Six years into Ronald Reagan's presidency, the Iran-contra scandal broke and his approval ratings fell into the 40s. Ted Sorensen, who was a speechwriter for John F. Kennedy, suggested that Reagan could well be remembered "as one of our worst presidents."
Considering these moments from history, how likely is it that George W. Bush, as many now assert, is our all-time worst president? Yes, many of us can easily tick off our own lists of Bush policies that we believe have done the United States significant harm. But any declarations that history will consign him to the bottom tier of presidents are premature. As the now-flourishing reputations of Truman, Eisenhower and Reagan attest, the antipathy a president elicits from his contemporaries usually fades over time.
And as Nixon's still-dismal reputation also attests, in the contest for the dubious title of "worst president," Bush faces stiff competition.
Comparisons of presidents across different eras are typically the stuff of parlor games, not serious historical study. But if anyone can be said to deserve the mantle of the worst, it's Nixon.

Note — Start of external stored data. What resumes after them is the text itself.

/-- **The `Pic⁰` locus of a rank-one module `M` on `A₀ × T` is closed for `T` AFFINE of finite type over `k`**
(reducible and non-reduced `T` allowed): `T` is Noetherian; for each of its finitely many irreducible components `Z`,
with REDUCED structure `ι_Z : T_Z = V(𝒥_Z) ↪ T` (★ `Morphisms/SubschemeIntegral.isIntegral_subscheme`: integral), the
locus of the restricted family `(A₀ × ι_Z)^* M` is closed in `T_Z` (§5), and the locus of `M` is the (finite) union of
their images — «⊆» by §6, «⊇» because a geometric point of `T` over a point of `Z` factors through the reduced `T_Z`
(§7) and `ι_Z` is injective. [cite: MumfordAV1970, §8 (pp. 74–80) and §10 (p. 89)] [cite: GortzWedhorn2023, Thm. 24.66 (1), (3) (pp. 405–408)] -/
theorem isClosed_setOf_forall_isHomogeneous_fibre_of_isAffine (M : (A₀.X ⊗ T).left.Modules) (h₁ : HasRank M 1) :
    IsClosed {x : T.left | ∀ (Ω : Type u) [Field Ω] [IsAlgClosed Ω] (t : Spec (.of Ω) ⟶ T.left),
      t.base (IsLocalRing.closedPoint Ω) = x →
        IsHomogeneous (((AbelianSchemeOver.ofAbelianVariety A₀).baseChange T.hom).fibre t).toAbelianVariety
          ((Scheme.Modules.pullback
            (pullback.fst ((AbelianSchemeOver.ofAbelianVariety A₀).baseChange T.hom).X.hom t)).obj M)} := by
  haveI : IsLocallyNoetherian T.left := LocallyOfFiniteType.isLocallyNoetherian T.hom
  haveI : IsNoetherian T.left := {}
  -- notation: the locus of a family over a `k`-scheme
  let S : ∀ (W : SchemeOver k) (N : (A₀.X ⊗ W).left.Modules), Set W.left := fun W N =>
    {x : W.left | ∀ (Ω : Type u) [Field Ω] [IsAlgClosed Ω] (t : Spec (.of Ω) ⟶ W.left),
      t.base (IsLocalRing.closedPoint Ω) = x →
        IsHomogeneous (((AbelianSchemeOver.ofAbelianVariety A₀).baseChange W.hom).fibre t).toAbelianVariety
          ((Scheme.Modules.pullback
            (pullback.fst ((AbelianSchemeOver.ofAbelianVariety A₀).baseChange W.hom).X.hom t)).obj N)}
  -- the reduced structure on a closed irreducible subset, as a `k`-scheme over `T`
  let J : ∀ Z : TopologicalSpace.Closeds T.left, T.left.IdealSheafData := fun Z =>
    Scheme.IdealSheafData.vanishingIdeal Z
  let TZ : ∀ Z : TopologicalSpace.Closeds T.left, SchemeOver k := fun Z => Over.mk ((J Z).subschemeι ≫ T.hom)
  let ιZ : ∀ Z : TopologicalSpace.Closeds T.left, TZ Z ⟶ T := fun Z => Over.homMk (J Z).subschemeι rfl
  -- an `Ω`-point of a `k`-scheme `W` as an `AlongHom Ω σ`-point over `k`
  have hconv : ∀ (W : SchemeOver k) (N : (A₀.X ⊗ W).left.Modules) (x : W.left),
      x ∈ S W N ↔ ∀ (L : Type u) [Field L] [Algebra k L] [IsAlgClosed L] (t : AlgPoints W L),
        t.left.base (IsLocalRing.closedPoint L) = x →
          IsHomogeneous (((AbelianSchemeOver.ofAbelianVariety A₀).baseChange W.hom).fibre t.left).toAbelianVariety
            ((Scheme.Modules.pullback
              (pullback.fst ((AbelianSchemeOver.ofAbelianVariety A₀).baseChange W.hom).X.hom t.left)).obj N) := by
    intro W N x
    refine ⟨fun h L _ _ _ t ht => h L t.left ht, fun h Ω _ _ t ht => ?_⟩
    obtain ⟨σ, hσ⟩ : ∃ σ : k →+* Ω, Spec.map (CommRingCat.ofHom σ) = t ≫ W.hom :=
      ⟨(Spec.preimage (t ≫ W.hom)).hom, Spec.map_preimage _⟩
    letI : Algebra k (AlongHom Ω σ) := AlongHom.instAlgebra σ
    haveI : IsAlgClosed (AlongHom Ω σ) := (inferInstance : IsAlgClosed Ω)
    exact h (AlongHom Ω σ) (Over.homMk t hσ.symm : AlgPoints W (AlongHom Ω σ)) ht
  -- the locus along the components
  have hZS : ∀ (Z : TopologicalSpace.Closeds T.left) (x' : (TZ Z).left),
      x' ∈ S (TZ Z) ((Scheme.Modules.pullback (A₀.X ◁ ιZ Z).left).obj M) ↔ (ιZ Z).left.base x' ∈ S T M := by
    intro Z x'
    rw [hconv, hconv]
    constructor
    · intro h L _ _ _ t ht
      -- factor `t` through the reduced `T_Z`
      have htZ : t.left.base (IsLocalRing.closedPoint L) ∈ Z := by
        rw [ht]
        change (J Z).subschemeι.base x' ∈ (Z : Set T.left)
        have hx' : (J Z).subschemeι.base x' ∈ Set.range (J Z).subschemeι.base := ⟨x', rfl⟩
        rw [Scheme.IdealSheafData.range_subschemeι] at hx'
        change (J Z).subschemeι.base x' ∈ ((Scheme.IdealSheafData.vanishingIdeal Z).support : Set T.left) at hx'
        rwa [Scheme.IdealSheafData.coe_support_vanishingIdeal] at hx'
      obtain ⟨t', ht'⟩ := exists_fac_subschemeι_vanishingIdeal Z t.left htZ
      let t'' : AlgPoints (TZ Z) L := Over.homMk t' (by
        change t' ≫ (J Z).subschemeι ≫ T.hom = _
        rw [← Category.assoc, ht']; exact Over.w t)
      have htt : t'' ≫ ιZ Z = t := by ext1; exact ht'
      rw [← htt, isHomogeneous_fibre_comp_iff A₀ (ιZ Z) L t'' M]
      refine h L t'' ?_
      apply (J Z).subschemeι.isClosedEmbedding.injective
      change ((t' ≫ (J Z).subschemeι).base) (IsLocalRing.closedPoint L) = _
      rw [ht']
      exact ht
    · intro h L _ _ _ t' ht'
      rw [← isHomogeneous_fibre_comp_iff A₀ (ιZ Z) L t' M]
      refine h L (t' ≫ ιZ Z) ?_
      change ((ιZ Z).left.base) (t'.left.base (IsLocalRing.closedPoint L)) = _
      rw [ht']
  -- the closed sets `Z⁻` (for an irreducible component `Z`, `Z⁻ = Z`; the closure keeps the union non-dependent)
  let Zc : Set T.left → TopologicalSpace.Closeds T.left := fun Z => ⟨closure Z, isClosed_closure⟩
  -- the locus is the union over the irreducible components of the images of the component loci
  have hS : S T M = ⋃ Z ∈ irreducibleComponents T.left,
      (ιZ (Zc Z)).left.base '' S (TZ (Zc Z)) ((Scheme.Modules.pullback (A₀.X ◁ ιZ (Zc Z)).left).obj M) := by
    ext x
    simp only [Set.mem_iUnion, Set.mem_image]
    constructor
    · intro hx
      refine ⟨irreducibleComponent x, irreducibleComponent_mem_irreducibleComponents x, ?_⟩
      have hxZ : x ∈ Set.range (J (Zc (irreducibleComponent x))).subschemeι.base := by
        rw [Scheme.IdealSheafData.range_subschemeι]
        change x ∈ ((Scheme.IdealSheafData.vanishingIdeal (Zc (irreducibleComponent x))).support : Set T.left)
        rw [Scheme.IdealSheafData.coe_support_vanishingIdeal]
        exact subset_closure mem_irreducibleComponent
      obtain ⟨x', hx'⟩ := hxZ
      exact ⟨x', (hZS _ x').2 (hx'.symm ▸ hx), hx'⟩
    · rintro ⟨Z, -, x', hx', rfl⟩
      exact (hZS _ x').1 hx'
  -- each component locus is closed (§5 on the integral `T_Z`) and `ι_Z` is a closed embedding
  have hcl : ∀ Z ∈ irreducibleComponents T.left,
      IsClosed ((ιZ (Zc Z)).left.base '' S (TZ (Zc Z)) ((Scheme.Modules.pullback (A₀.X ◁ ιZ (Zc Z)).left).obj M)) := by
    intro Z hZ
    have hs : (((J (Zc Z)).support : TopologicalSpace.Closeds T.left) : Set T.left) = closure Z := by
      change ((Scheme.IdealSheafData.vanishingIdeal (Zc Z)).support : Set T.left) = closure Z
      rw [Scheme.IdealSheafData.coe_support_vanishingIdeal]
      rfl
    have hrad : (J (Zc Z)).radical = J (Zc Z) := by
      have h := Scheme.IdealSheafData.vanishingIdeal_support (I := J (Zc Z))
      have hs' : (J (Zc Z)).support = Zc Z := TopologicalSpace.Closeds.ext hs
      rw [hs'] at h
      exact h.symm
    have hirr : IsIrreducible (((J (Zc Z)).support : TopologicalSpace.Closeds T.left) : Set T.left) := by
      rw [hs]
      exact hZ.1.closure
    haveI : IsIntegral (TZ (Zc Z)).left :=
      Literature.AlgebraicGeometry.Morphisms.isIntegral_subscheme (J (Zc Z)) hrad hirr
    haveI : LocallyOfFiniteType (TZ (Zc Z)).hom := by
      change LocallyOfFiniteType ((J (Zc Z)).subschemeι ≫ T.hom)
      infer_instance
    exact (J (Zc Z)).subschemeι.isClosedEmbedding.isClosedMap _
      (isClosed_setOf_forall_isHomogeneous_fibre A₀ (TZ (Zc Z)) _ (hasRank_pullback _ h₁))
  change IsClosed (S T M)
  rw [hS]
  exact TopologicalSpace.NoetherianSpace.finite_irreducibleComponents.isClosed_biUnion hcl

end ClosedGeneral

/-- **The `Pic⁰` locus of a rigidified line bundle `ℒ` on `A₀ × T` is closed, `T` INTEGRAL and locally of finite
type** (★ `AbelianSchemeOver.RigidifiedLineBundle` of `ofAbelianVariety A₀` over `f : T → Spec k`): the set of
`x ∈ T` over which every geometric fibre `ℒ_t` (★ `RigidifiedLineBundle.fibreModule`) is homogeneous is closed. [cite: MumfordAV1970, §8 (pp. 74–80) and §10 (p. 89)]
[cite: MilneAV2008, I §8 pp. 36–37] -/
theorem isClosed_picZeroLocus_of_isIntegral {T : Scheme.{u}} (f : T ⟶ Spec (.of k)) [IsIntegral T]
    [LocallyOfFiniteType f] (ℒ : (AbelianSchemeOver.ofAbelianVariety A₀).RigidifiedLineBundle f) :
    IsClosed {x : T | ∀ (Ω : Type u) [Field Ω] [IsAlgClosed Ω] (t : Spec (.of Ω) ⟶ T),
      t.base (IsLocalRing.closedPoint Ω) = x →
        IsHomogeneous (((AbelianSchemeOver.ofAbelianVariety A₀).baseChange f).fibre t).toAbelianVariety
          (ℒ.fibreModule t)} := by
  haveI : IsIntegral (Over.mk f : SchemeOver k).left := ‹IsIntegral T›
  haveI : LocallyOfFiniteType (Over.mk f : SchemeOver k).hom := ‹LocallyOfFiniteType f›
  exact isClosed_setOf_forall_isHomogeneous_fibre A₀ (Over.mk f) ℒ.L ℒ.hasRank_one

/-- **The `Pic⁰` locus of a rigidified line bundle `ℒ` on `A₀ × T` is closed, `T` AFFINE of finite type over any
field `k`** (reducible and non-reduced `T` allowed): the set of `x ∈ T` over which every geometric fibre `ℒ_t` is
homogeneous is closed ([MilneAV2008] I §8 condition (a) of the dual pair is a closed condition on the base).
[cite: MumfordAV1970, §8 (pp. 74–80) and §10 (p. 89)] [cite: MilneAV2008, I §8 pp. 36–37] -/
theorem isClosed_picZeroLocus {T : Scheme.{u}} (f : T ⟶ Spec (.of k)) [IsAffine T] [LocallyOfFiniteType f]
    (ℒ : (AbelianSchemeOver.ofAbelianVariety A₀).RigidifiedLineBundle f) :
    IsClosed {x : T | ∀ (Ω : Type u) [Field Ω] [IsAlgClosed Ω] (t : Spec (.of Ω) ⟶ T),
      t.base (IsLocalRing.closedPoint Ω) = x →
        IsHomogeneous (((AbelianSchemeOver.ofAbelianVariety A₀).baseChange f).fibre t).toAbelianVariety
          (ℒ.fibreModule t)} := by
  haveI : IsAffine (Over.mk f : SchemeOver k).left := ‹IsAffine T›
  haveI : LocallyOfFiniteType (Over.mk f : SchemeOver k).hom := ‹LocallyOfFiniteType f›
  exact isClosed_setOf_forall_isHomogeneous_fibre_of_isAffine A₀ (Over.mk f) ℒ.L ℒ.hasRank_one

Indeed, looking at his disastrous presidency may help put Bush's failures in perspective.
Like Bush, Nixon fancied himself a "wartime" president in the manner of Franklin D. Roosevelt and therefore entitled to deference in the face of a national emergency -- a view at odds with how most Americans see these controversial, far-off conflicts. And while the oft-cited analogies between the Vietnam and Iraq wars tend to be glib, each conflict has significantly determined its president's reputation. Like Nixon, Bush has heeded Henry Kissinger's advice not to withdraw from a quagmire, preferring to brand critics cowards or traitors. Like Nixon, Bush has also sought to conceal from the public the full scope of the U.S. commitment. Under blanket assertions of "national security" meant to end public debate, he has used Nixonian wiretapping to achieve his ends. These decisions will surely stain his legacy.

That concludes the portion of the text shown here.